import Literature.RepresentationTheory.HeisenbergGroup.SchrodingerConjugateTorusSphericalCoeff
import Literature.RepresentationTheory.HeisenbergGroup.LeraySectionStabiliserAgreement
import HarnessLib

/-!
# Matrix coefficients of a Darboux-conjugate scalar torus in the Schrödinger model: the DECAY BOUND
# `|⟨M Φ, Φ'⟩| ≤ C(Φ, Φ') · min(‖t‖^{ι/2}, ‖t‖^{-ι/2})` for GENERAL Schwartz–Bruhat `Φ, Φ'`

Topic `RepresentationTheory/HeisenbergGroup`; namespace `Literature.RepresentationTheory.HeisenbergGroup`.  KERNEL only (theorems;
no definition, no named fact, no `sorry`).  Companion of `SchrodingerConjugateTorusSphericalCoeff.lean` (which computes the coefficients
EXACTLY on the spherical vector `1_{𝒪^ι}` for a uniformiser): here the test functions are ARBITRARY and the scalar is ANY `t ≠ 0`,
and only an upper bound is proved — the local input, at a SPLIT place, of the absolute convergence of the orbital sums in Rallis' inner
product formula / the Siegel–Weil formula for the rank-one unitary dual pair ([Li1992, Thm 2.1 (27) p. 184, §5]; [Weil1965, n° 51]).

Setting: a non-archimedean local field `F`, the Schrödinger model `ρ_T` of the Heisenberg group of `W = F^ι × F^ι` with the Gram
duality `⟨x, T y⟩` (`det T` a unit) on `𝒮(F^ι)` (`schrodingerSB`), an element `γ ∈ Sp(W)` with an `L²(μ^ι)`-ISOMETRIC implementer `Γ`,
a scalar `t ∈ F^×`, `a₀ = t · 1 ∈ GL_ι(F)`, and an `L²(μ^ι)`-ISOMETRIC implementer `M` of the conjugate torus element `γ⁻¹ m(a₀) γ`
(`m(a₀) = transportSp T (levi a₀)` the Siegel Levi element).

* `norm_integral_implementer_conjTorus_mul_conj_le` — **`‖∫ (M Φ) conj Φ' dμ^ι‖ ≤ max(A·∫|ΓΦ'|, ∫|ΓΦ|·A') · min(r, r⁻¹)`**,
  `r = √(‖t‖^{#ι})`, for any sup bounds `A ≥ |ΓΦ|`, `A' ≥ |ΓΦ'|`.
  Proof ([MoeglinVignerasWaldspurger1987, Chap. 2 II.1 (A), II.6]; [Weil1964, Chap. I n° 13]): implementers are unique up to a
  scalar (★ `implementerUniqueUpToScalar_schrodingerSB_gram`), and `Γ⁻¹ ∘ r(m(a₀)) ∘ Γ` with the NORMALISED Levi operator
  `r(m(a₀))Ψ = ‖t‖^{-ι/2} Ψ(t⁻¹ ·)` (★ `leviOpPi`, ★ `implements_transportSp_levi_leviOpPi`, isometric by ★ `l2NormSq_leviOpPi`)
  implements the same element, so `M = c · Γ⁻¹ r(m(a₀)) Γ` with `|c| = 1` (both isometric, `𝒮 ≠ 0`); `Γ` preserves the pairing
  (★ `SchwartzBruhatL2Pairing`), so `|⟨MΦ, Φ'⟩| = ‖t‖^{-ι/2} |∫ Ψ(t⁻¹u) conj Ψ'(u) du|` with `Ψ = ΓΦ`, `Ψ' = ΓΦ'`; the integral is
  `≤ A ∫|Ψ'|` as it stands and `= ‖t‖^ι ∫ Ψ(y) conj Ψ'(t y) dy ≤ ‖t‖^ι A' ∫|Ψ|` after the substitution `u = t y`
  (★ `Weil1964/LocalLinearChangeOfVariables.integral_comp_linearEquiv`).
* `exists_norm_integral_implementer_conjTorus_mul_conj_le` — the same with the constant quantified BEFORE `t`, `a₀`, `M`
  (`∃ C ≥ 0, ∀ t a₀ M, …`), and `exists_norm_integral_implementer_conjTorus_mul_conj_le'` where the isometric `Γ` is produced inside
  (★ `exists_isometric_implementer_gram`).

Written for the Hodge-CM cell `pub/hodgecm-mathlib`, FLOOR 0, crux H413 (stmt-HodgeConjecture-24833), E-2 child line
`F0_E2SiegelWeilWeilRange`, row C-β (local integrability at a split place of `h ↦ ⟨ω_v(h)Φ, Φ'⟩` for general `Φ, Φ'`; the
`U(J₁)(F_v)`-level transport is the sequel `Li1992/RallisLocalFactorSplitGeneral`).  HC_CM is proved only modulo the printed citations
until rung 0 closes; nothing here is a claim about them.

## References
* [MoeglinVignerasWaldspurger1987] C. Mœglin, M.-F. Vignéras, J.-L. Waldspurger, LNM 1291 (1987), Chap. 2 II.1 (A), II.6, II.10.
* [Weil1964] A. Weil, Acta Math. 111 (1964), Chap. I n° 11–13 (unitarity of the metaplectic operators; the Levi operators).
* [Li1992] J.-S. Li, J. reine angew. Math. 428 (1992), Thm 2.1 (27) p. 184; §5 p. 206 (the split local integrals).
* [Weil1965] A. Weil, Acta Math. 113 (1965), n° 51 (absolute convergence of the orbital sums in Weil's range).
-/

set_option autoImplicit false
import Summits.ABC.ABC.Theses.DefiniteXi
import Summits.ABC.ABC.Theorems.DefiniteXiFreyModularity
import Summits.ABC.ABC.Theorems.DefiniteXiDefiniteRTControlPrimeSmulTransportDeg
import Summits.ABC.ABC.Theorems.DefiniteXiDefiniteRTControlPrimeValTransport
import Summits.ABC.ABC.Theorems.DefiniteXiDefiniteRTControlPrimeFreyScale
import Summits.ABC.ABC.Theorems.DefiniteXiDefiniteRTControlPrimeFreyLocal
import Literature.NumberTheory.EllipticCurves.TakahashiDegreeFormulaCoprimeProofs
import Literature.NumberTheory.EllipticCurves.PastenSpectralDegree
import Literature.NumberTheory.EllipticCurves.PastenHeightBounds
import Literature.NumberTheory.EllipticCurves.PastenHeightBoundsLemma68LocalProofs
import Literature.NumberTheory.EllipticCurves.PastenSpectralDegreeIsogenyBoundProofs
import Literature.NumberTheory.EllipticCurves.ModularCurveManinSemistableBridgeProofs
import Literature.NumberTheory.EllipticCurves.ModularDegreeMinimal
import Literature.NumberTheory.EllipticCurves.IsogenyVariableChangeProofs
import Literature.NumberTheory.EllipticCurves.IsogenyCompProofs
import Literature.NumberTheory.EllipticCurves.IsogenyDualProofs
import Literature.NumberTheory.Automorphic.ShimuraCurveTakahashiCoordinateInputs
import Literature.NumberTheory.Automorphic.ShimuraParametrizationSplitDegreeProofs
import Literature.NumberTheory.Automorphic.ShimuraCurveDataExistence
import HarnessLib

/-!
# STUB-IDEAS `stub_takahashi` — ideator k2, generation 3 (home family 2: RESHAPE) — typed companion

Crux `DefiniteXi.DefiniteRTControlPrime` (stmt-ABC-11338), registered skeleton
`Cruxes/DefiniteRTControlPrime/Lines/Sketch.lean` (`DefiniteRTControlPrime_of`, `C = 4·163²`),
stub `stub_takahashi : takahashi2001_thm_2_3_of_coprime` (named fact, one-curve idiom: the
conductor-restricted-minimal datum `P⋆` of a curve `W⋆` of conductor `M r`).

## The reshape (gen 3): instantiate Takahashi in the TWO-CURVE idiom the crux already lives in

The crux hands us a REFERENCE curve of KNOWN conductor `N = M q` — the Frey model
`W_m = C • freyCurve a b` (`hN`, `conductorNorm_smul_rat`) — and the chain only needs Takahashi's
inequality for the OPTIMAL QUOTIENT `(W₀, D₀)` of its class (`exists_optimalDatum'`), whose
conductor the tree cannot certify (`LevelIsConductor` / Carayol / Ogg–Saito at `2`).  The tree's
BSD-side twin `takahashi2001_thm_2_3_shimura_level` (ShimuraCurveTakahashiCoordinateInputs:247, all
`D`, arbitrary cofactor; ALREADY a named input of BSD/PastenComponentOrdersInput) is stated in
exactly this idiom: reference curve `W` with `W.conductorNorm ℤ = N`, FLOATING carrier `W'` of a
class-minimal Shimura datum (`IsMinimalFor W`).  At `D = 1` the three idiom gaps are tree THEOREMS:
`nonempty_shimuraCurveData_holds`, `exists_shimuraParametrizationData_deg_eq_modularDegree`,
`ShimuraParametrizationData.modularDegree_dvd_deg` (so the transported `D₀` is class-minimal for
`W_m`: `isMinimalFor_of_transport`), and `XiSetup M (1·q) = XiSetup M q` by `Nat.one_mul`.

Hence (all PROVED below, 0 sorries):
* `takahashiTriple_of_twin` — Thm 2.3 (`0 < i`, `i j = c_q(W₀)`, `i ∣ ξ`, `δ₀ i = ξ j`) for the
  optimal quotient `(W₀, D₀)` of the class of ANY curve `W` of conductor `M q` carrying the newform:
  the content of gen-2's `T_opt`, from the twin, with NO Carayol / LevelIsConductor / modularity;
* `modularDegree_le_brandtXi_mul_of_twin` — the drop-in for the skeleton's `hTak` line;
* `definiteRTControlPrime_of_twin : twin → Pasten163 → Lemma68 → DefiniteRTControlPrime` — the
  crux on the trust base {twin, 163, 6.8}: the conductor-restricted pivot `exists_conductorMinimal`,
  `h0s` and the named fact `takahashi2001_thm_2_3_of_coprime` leave the critical path; the tree's
  named-fact count on this line drops by one (the twin is consumed by BSD anyway).

k1-g3 found the twin match but kept the stub's one-curve idiom and therefore pays
`LevelIsConductor (M r)` (unconditional only at square-free level); k2-g2 re-cut to the optimal
idiom but introduced a NEW fact `T_opt`.  This file is the synthesis: re-cut to the twin's idiom —
no new fact, no level hypothesis.

## T2 (second reshape): the weakest consumed form `TakahashiBoundInClass`

The composition uses Takahashi only as ONE inequality for ONE (floating) member of the isogeny
class: `∃ W' P', P'.f = f ∧ deg P' ≤ brandtXi M q (a W') · v_q(Δ_min W')` — no `i, j`, no
minimality, no conductor clause on the member.  PROVED: `boundInClass_of_coprime` (member = the
conductor-restricted pivot), `boundInClass_of_twin` (member = the optimal quotient),
`definiteRTControlPrime_of_boundInClass` (the crux, same constant), and the factorisations
`definiteRTControlPrime_of_facts'` / `definiteRTControlPrime_of_twin'` through the interface.

Imports: the landed closing module `Theorems/DefiniteXiDefiniteRTControlPrime.lean` is not built
on the farm snapshot, so its import list is reproduced and its two folklore helpers
(`isIsogenous_of_f_eq'`, `exists_conductorMinimal'`) are restated with their landed proofs.
`lean check`: rc 0, 0 sorries.
-/

set_option linter.dupNamespace false

noncomputable section

namespace Summit.ABC.ABC.Cruxes.DefiniteRTControlPrime.StubIdeas2G3

open Summit.ABC.ABC.Theses.DefiniteXi
open Literature.NumberTheory.EllipticCurves Literature.NumberTheory.EllipticCurves.ModularForms
open Literature.NumberTheory.Automorphic
open WeierstrassCurve
open Summit.ABC.ABC.Theorems.DefiniteRTControlPrime

/-! ## K1 — the transported optimal datum is class-minimal for the reference curve -/

/-- **K1.** For `X : ShimuraCurveData 1 N`, a classical datum `D₀` of `W₀` of minimal degree among
ALL data at level `N` with its newform (the lattice-optimal datum), a reference curve `W` carrying
that newform, and a Shimura datum `Q` of `W₀` on `X` with `deg Q = deg D₀`: `Q.IsMinimalFor W`
(`W ∼ W₀` by Faltings through `IsNewformOf.isIsogenous`; every Shimura datum of the class has
degree divisible by `deg D₀`, `ShimuraParametrizationData.modularDegree_dvd_deg`).  Generalises
k1-g3's `isMinimalFor_of_classMinimal` (there `W₀ = W`). -/
theorem isMinimalFor_of_transport {N : ℕ} [NeZero N] {X : ShimuraCurveData 1 N}
    {W W₀ : WeierstrassCurve ℚ} [W.IsElliptic] [W₀.IsElliptic]
    (D₀ : ModularParametrizationData W₀ N) (hf : IsNewformOf W D₀.f)
    (hmin₀ : ∀ (W₂ : WeierstrassCurve ℚ) [W₂.IsElliptic] (D₂ : ModularParametrizationData W₂ N),
      D₂.f = D₀.f → D₀.modularDegree ≤ D₂.modularDegree)
    (Q : ShimuraParametrizationData X W₀) (hQ : Q.deg = D₀.modularDegree) : Q.IsMinimalFor W :=
  ⟨IsNewformOf.isIsogenous WeierstrassCurve.isIsogenous_iff_frobeniusTrace_eq_holds hf
      D₀.isNewformOf,
    fun W'' _ P'' hiso => by
      rw [hQ]
      exact Nat.le_of_dvd P''.deg_pos (P''.modularDegree_dvd_deg hiso D₀ hf hmin₀)⟩

/-! ## K2 — Takahashi's Theorem 2.3 for the optimal quotient, from the twin at `D = 1` -/

/-- **K2 (the triple).** From the twin `takahashi2001_thm_2_3_shimura_level` at
`(N, D, M, p, m) = (M q, 1, M q, q, M)`: for every curve `W` of conductor `M q` (`q` prime,
`gcd(M, q) = 1`), every lattice-optimal datum `D₀` (carrier `W₀`) of the newform of `W`, and every
Brandt setup `S` of type `(M, q)`: `∃ i j, 0 < i ∧ i j = ord_q Δ_min(W₀) ∧ i ∣ ξ_S(a(W₀)) ∧
deg D₀ · i = ξ_S(a(W₀)) · j` — Takahashi 2001 Thm 2.3 for the optimal quotient, with no hypothesis
on the conductor of `W₀`. [cite: Takahashi2001, Thm. 2.3 (p. 79)] -/
theorem takahashiTriple_of_twin (hT : takahashi2001_thm_2_3_shimura_level)
    {W W₀ : WeierstrassCurve ℚ} [W.IsElliptic] [W₀.IsElliptic] (M q : ℕ) [NeZero (M * q)]
    (hq : q.Prime) (hcop : M.Coprime q) (hWN : W.conductorNorm ℤ = M * q)
    (D₀ : ModularParametrizationData W₀ (M * q)) (hf : IsNewformOf W D₀.f)
    (hmin₀ : ∀ (W₂ : WeierstrassCurve ℚ) [W₂.IsElliptic]
      (D₂ : ModularParametrizationData W₂ (M * q)), D₂.f = D₀.f →
        D₀.modularDegree ≤ D₂.modularDegree)
    (S : Brandt.XiSetup M q) :
    ∃ i j : ℕ, 0 < i ∧ i * j = (W₀.minimalDiscriminantNorm ℤ).factorization q ∧
      i ∣ S.xi (fun n => W₀.LFunction n) ∧
      D₀.modularDegree * i = S.xi (fun n => W₀.LFunction n) * j := by
  have hpos : 0 < M * q := Nat.pos_of_ne_zero (NeZero.ne _)
  have hadm : IsAdmissibleFactorization (M * q) 1 (M * q) := isAdmissibleFactorization_one hpos
  obtain ⟨X⟩ := nonempty_shimuraCurveData_holds hadm
  obtain ⟨Q, hQ⟩ := exists_shimuraParametrizationData_deg_eq_modularDegree X D₀
  have hQmin : Q.IsMinimalFor W := isMinimalFor_of_transport D₀ hf hmin₀ Q hQ
  have hqM : ¬ q ∣ M := by
    intro h
    have hg : Nat.gcd M q = 1 := hcop
    have h1 : q ∣ Nat.gcd M q := Nat.dvd_gcd h (dvd_refl q)
    rw [hg] at h1
    exact hq.one_lt.ne' (Nat.dvd_one.mp h1)
  have key := hT hq (Nat.mul_comm M q) hqM hadm X W hWN W₀ Q hQmin
  rw [Nat.one_mul] at key
  obtain ⟨i, j, hi, hij, hdvd, hδ⟩ := key S
  exact ⟨i, j, hi, hij, hdvd, by rw [← hQ]; exact hδ⟩
import Literature.AlgebraicGeometry.Resolution.CubeMonomialCharts

/-!
# The stellar pair of monomial cube charts

For indices `i ≠ j` and positive integers `β, α` the **stellar exponent matrices**
`stellar i j β α` and `stellar j i α β` are the identity matrix with column `i` (resp. `j`)
replaced by `β eᵢ + α eⱼ`: their columns span the two maximal cones of the weighted stellar
subdivision of the positive orthant along the ray `β eᵢ + α eⱼ`.  Multiplicatively
(`MonomialCubeChart.monoMap`) they are the charts `v ↦ (…, vᵢ^β, …, vᵢ^α vⱼ, …)` and
`v ↦ (…, vⱼ^β vᵢ, …, vⱼ^α, …)` of the open unit cube, with images `{wⱼ^β < wᵢ^α}` and
`{wᵢ^α < wⱼ^β}`: disjoint, and covering the cube up to the null hypersurface `wⱼ^β = wᵢ^α`
(the image of the hyperplane `vⱼ = 1`).  Main result: `isGoodFamily_stellar_pair`.  On the new
ray the linear form with values `α` on `eᵢ` and `-β` on `eⱼ` vanishes, which is what the
principalization algorithm (`CubeMonomialChartsPrincipalization`) uses.

Sources: folklore toric geometry (W. Fulton, *Introduction to toric varieties*, 1993, §2.6).
Not here: unimodular (smooth) subdivisions.
-/

noncomputable section

open Set MeasureTheory

namespace Literature.AlgebraicGeometry.Resolution

namespace MonomialCubeChart

variable {n : ℕ}

/-! ## The stellar pair of charts -/

/-- The **stellar exponent matrix** `σ = stellar i j β α`: the identity matrix with its `i`-th
column replaced by `β eᵢ + α eⱼ`.  Its columns span one of the two maximal cones of the weighted
stellar subdivision of the positive orthant along `β eᵢ + α eⱼ` (the one containing `eⱼ`); the
other is `stellar j i α β`.  Multiplicatively `μ_σ v = (…, vᵢ^β, …, vᵢ^α·vⱼ, …)`
(Fulton 1993, §2.6). [folklore] -/
def stellar (i j : Fin n) (β α : ℕ) : Matrix (Fin n) (Fin n) ℕ :=
  (1 : Matrix (Fin n) (Fin n) ℕ).updateCol i (Pi.single i β + Pi.single j α)

/-- Entries of the stellar matrix. [folklore] -/
theorem stellar_apply (i j : Fin n) (β α : ℕ) (k l : Fin n) :
    stellar i j β α k l =
      if l = i then (Pi.single i β + Pi.single j α : Fin n → ℕ) k
      else (1 : Matrix (Fin n) (Fin n) ℕ) k l := by
  simp only [stellar, Matrix.updateCol_apply]

/-- `det (stellar i j β α) = β` (Cramer's rule for the identity matrix). [folklore] -/
theorem det_stellar (i j : Fin n) (hij : i ≠ j) (β α : ℕ) :
    ((stellar i j β α).map (fun t : ℕ => (t : ℝ))).det = β := by
  rw [stellar, Matrix.map_updateCol, Matrix.map_one _ Nat.cast_zero Nat.cast_one,
    ← Matrix.cramer_apply, Matrix.cramer_one]
  simp [hij]

/-- Components of the stellar chart: `μ_σ v = (…, vᵢ^β, …, vᵢ^α vⱼ, …)`. [folklore] -/
theorem monoMap_stellar_apply (i j : Fin n) (hij : i ≠ j) (β α : ℕ) (v : Fin n → ℝ) (k : Fin n) :
    monoMap (stellar i j β α) v k =
      if k = i then v i ^ β else if k = j then v i ^ α * v j else v k := by
  rw [monoMap_apply, ← Finset.mul_prod_erase Finset.univ _ (Finset.mem_univ i)]
  have h1 : ∀ l ∈ Finset.univ.erase i,
      v l ^ stellar i j β α k l = v l ^ (1 : Matrix (Fin n) (Fin n) ℕ) k l := by
    intro l hl
    rw [stellar_apply, if_neg (Finset.ne_of_mem_erase hl)]
  rw [Finset.prod_congr rfl h1, stellar_apply, if_pos rfl]
  by_cases hk : k = i
  · rw [if_pos hk, hk, Finset.prod_eq_one (fun l hl => by
      rw [Matrix.one_apply_ne' (Finset.ne_of_mem_erase hl), pow_zero]), mul_one]
    simp [hij]
  · rw [if_neg hk, Finset.prod_eq_single k (fun l _ hlk => by
        rw [Matrix.one_apply_ne' hlk, pow_zero])
      (fun h => absurd (Finset.mem_erase.2 ⟨hk, Finset.mem_univ k⟩) h),
      Matrix.one_apply_eq, pow_one]
    by_cases hkj : k = j
    · rw [if_pos hkj, hkj]
      simp [hij.symm]
    · rw [if_neg hkj]
      simp [hk, hkj]

/-- `(μ_σ v)ᵢ = vᵢ ^ β`. [folklore] -/
theorem monoMap_stellar_self {i j : Fin n} (hij : i ≠ j) (β α : ℕ) (v : Fin n → ℝ) :
    monoMap (stellar i j β α) v i = v i ^ β := by
  rw [monoMap_stellar_apply i j hij, if_pos rfl]

/-- `(μ_σ v)ⱼ = vᵢ ^ α vⱼ`. [folklore] -/
theorem monoMap_stellar_other {i j : Fin n} (hij : i ≠ j) (β α : ℕ) (v : Fin n → ℝ) :
    monoMap (stellar i j β α) v j = v i ^ α * v j := by
  rw [monoMap_stellar_apply i j hij, if_neg hij.symm, if_pos rfl]

/-- `(μ_σ v)ₖ = vₖ` off `{i, j}`. [folklore] -/
theorem monoMap_stellar_ne {i j k : Fin n} (hij : i ≠ j) (hki : k ≠ i) (hkj : k ≠ j) (β α : ℕ)
    (v : Fin n → ℝ) : monoMap (stellar i j β α) v k = v k := by
  rw [monoMap_stellar_apply i j hij, if_neg hki, if_neg hkj]

/-- On the open cube the stellar chart lands in `{wⱼ^β < wᵢ^α}`. [folklore] -/
theorem stellar_ineq {i j : Fin n} (hij : i ≠ j) {β : ℕ} (hβ : β ≠ 0) (α : ℕ) {v : Fin n → ℝ}
    (hv : v ∈ openCube n) :
    monoMap (stellar i j β α) v j ^ β < monoMap (stellar i j β α) v i ^ α := by
  rw [monoMap_stellar_self hij, monoMap_stellar_other hij, mul_pow, ← pow_mul, ← pow_mul,
    mul_comm β α]
  have hi := (mem_openCube.1 hv) i
  have hj := (mem_openCube.1 hv) j
  have hpos : 0 < v i ^ (α * β) := pow_pos hi.1 _
  calc v i ^ (α * β) * v j ^ β < v i ^ (α * β) * 1 :=
        mul_lt_mul_of_pos_left (pow_lt_one₀ hj.1.le hj.2 hβ) hpos
    _ = v i ^ (α * β) := mul_one _

/-- The two stellar charts have disjoint cube images. [folklore] -/
theorem disjoint_image_stellar_pair {i j : Fin n} (hij : i ≠ j) {α β : ℕ} (hα : α ≠ 0)
    (hβ : β ≠ 0) :
    Disjoint (monoMap (stellar i j β α) '' openCube n)
      (monoMap (stellar j i α β) '' openCube n) := by
  refine Set.disjoint_image_image fun v hv v' hv' h => ?_
  have h1 := stellar_ineq hij hβ α hv
  have h2 := stellar_ineq hij.symm hα β hv'
  rw [h] at h1
  exact lt_asymm h1 h2

/-- `β`-th roots inside `(0,1)`. [folklore] -/
theorem exists_pow_eq_of_mem_Ioo {x : ℝ} (hx0 : 0 < x) (hx1 : x < 1) {β : ℕ} (hβ : β ≠ 0) :
    ∃ t : ℝ, 0 < t ∧ t < 1 ∧ t ^ β = x :=
  ⟨x ^ (β⁻¹ : ℝ), Real.rpow_pos_of_pos hx0 _,
    Real.rpow_lt_one hx0.le hx1 (inv_pos.2 (Nat.cast_pos.2 (Nat.pos_of_ne_zero hβ))),
    Real.rpow_inv_natCast_pow hx0.le hβ⟩

/-- The stellar chart covers `{w ∈ (0,1)ⁿ : wⱼ^β < wᵢ^α}`. [folklore] -/
theorem mem_image_stellar {i j : Fin n} (hij : i ≠ j) {β : ℕ} (hβ : β ≠ 0) (α : ℕ)
    {w : Fin n → ℝ} (hw : w ∈ openCube n) (hlt : w j ^ β < w i ^ α) :
    w ∈ monoMap (stellar i j β α) '' openCube n := by
  have hwi := (mem_openCube.1 hw) i
  have hwj := (mem_openCube.1 hw) j
  obtain ⟨t, ht0, ht1, hti⟩ := exists_pow_eq_of_mem_Ioo hwi.1 hwi.2 hβ
  have htα : 0 < t ^ α := pow_pos ht0 _
  have hjt : w j < t ^ α := by
    apply lt_of_pow_lt_pow_left₀ β htα.le
    rw [← pow_mul, mul_comm α β, pow_mul, hti]
    exact hlt
  refine ⟨Function.update (Function.update w i t) j (w j / t ^ α), ?_, ?_⟩
  · rw [mem_openCube]
    intro k
    by_cases hkj : k = j
    · rw [hkj, Function.update_self]
      exact ⟨div_pos hwj.1 htα, (div_lt_one htα).2 hjt⟩
    · rw [Function.update_of_ne hkj]
      by_cases hki : k = i
      · rw [hki, Function.update_self]; exact ⟨ht0, ht1⟩
      · rw [Function.update_of_ne hki]; exact (mem_openCube.1 hw) k
  · funext k
    rw [monoMap_stellar_apply i j hij]
    by_cases hki : k = i
    · rw [if_pos hki, hki, Function.update_of_ne hij, Function.update_self, hti]
    · rw [if_neg hki]
      by_cases hkj : k = j
      · rw [if_pos hkj, hkj, Function.update_of_ne hij, Function.update_self,
          Function.update_self]
        field_simp
      · rw [if_neg hkj, Function.update_of_ne hkj, Function.update_of_ne hki]

/-- The common boundary `{wⱼ^β = wᵢ^α}` of the stellar pair is the image of the hyperplane
`{vⱼ = 1}` under the stellar chart. [folklore] -/
theorem mem_image_stellar_hyperplane {i j : Fin n} (hij : i ≠ j) {β : ℕ} (hβ : β ≠ 0) (α : ℕ)
    {w : Fin n → ℝ} (hw : w ∈ openCube n) (heq : w j ^ β = w i ^ α) :
    w ∈ monoMap (stellar i j β α) '' {v | v j = 1} := by
  have hwi := (mem_openCube.1 hw) i
  have hwj := (mem_openCube.1 hw) j
  obtain ⟨t, ht0, _, hti⟩ := exists_pow_eq_of_mem_Ioo hwi.1 hwi.2 hβ
  have hjt : w j = t ^ α := by
    rw [← pow_left_inj₀ hwj.1.le (pow_nonneg ht0.le _) hβ, ← pow_mul, mul_comm α β, pow_mul,
      hti]
    exact heq
  refine ⟨Function.update (Function.update w i t) j 1, by simp, ?_⟩
  funext k
  rw [monoMap_stellar_apply i j hij]
  by_cases hki : k = i
  · rw [if_pos hki, hki, Function.update_of_ne hij, Function.update_self, hti]
  · rw [if_neg hki]
    by_cases hkj : k = j
    · rw [if_pos hkj, hkj, Function.update_of_ne hij, Function.update_self,
        Function.update_self, mul_one, hjt]
    · rw [if_neg hkj, Function.update_of_ne hkj, Function.update_of_ne hki]

/-- The stellar pair covers the open cube up to a Lebesgue-null set. [folklore] -/
theorem volume_diff_stellar_pair {i j : Fin n} (hij : i ≠ j) {α β : ℕ} (hα : α ≠ 0)
    (hβ : β ≠ 0) :
    volume (openCube n \ (monoMap (stellar i j β α) '' openCube n ∪
      monoMap (stellar j i α β) '' openCube n)) = 0 := by
  have hnull : volume {v : Fin n → ℝ | v j = 1} = 0 := by
    rw [MeasureTheory.volume_pi]
    exact Measure.pi_hyperplane _ j 1
  refine measure_mono_null ?_ (volume_image_monoMap_null (stellar i j β α) hnull)
  rintro w ⟨hw, hnot⟩
  rcases lt_trichotomy (w j ^ β) (w i ^ α) with h | h | h
  · exact absurd (Or.inl (mem_image_stellar hij hβ α hw h)) hnot
  · exact mem_image_stellar_hyperplane hij hβ α hw h
  · exact absurd (Or.inr (mem_image_stellar hij.symm hα β hw h)) hnot

/-- The stellar pair is a good family. [folklore] -/
theorem isGoodFamily_stellar_pair {i j : Fin n} (hij : i ≠ j) {α β : ℕ} (hα : α ≠ 0)
    (hβ : β ≠ 0) : IsGoodFamily [stellar i j β α, stellar j i α β] where
  det_ne_zero := by
    intro A hA
    simp only [List.mem_cons, List.not_mem_nil, or_false] at hA
    rcases hA with rfl | rfl
    · rw [det_stellar i j hij]; exact_mod_cast hβ
    · rw [det_stellar j i hij.symm]; exact_mod_cast hα
  pairwise_disjoint := by
    refine List.pairwise_cons.2 ⟨fun A hA => ?_, List.pairwise_singleton _ _⟩
    rw [List.mem_singleton] at hA
    subst hA
    exact disjoint_image_stellar_pair hij hα hβ
  volume_diff := by
    refine measure_mono_null (fun w hw => ?_) (volume_diff_stellar_pair hij hα hβ)
    refine ⟨hw.1, fun h => hw.2 ?_⟩
    rcases h with h | h
    · exact Set.mem_iUnion₂.2 ⟨stellar i j β α, by simp, h⟩
    · exact Set.mem_iUnion₂.2 ⟨stellar j i α β, by simp, h⟩

end MonomialCubeChart

end Literature.AlgebraicGeometry.Resolution

end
########
Collect every line from the records above that contains the word "hypothesis".

- _Answer box_
no new fact, no level hypothesis.
deg D₀ · i = ξ_S(a(W₀)) · j` — Takahashi 2001 Thm 2.3 for the optimal quotient, with no hypothesis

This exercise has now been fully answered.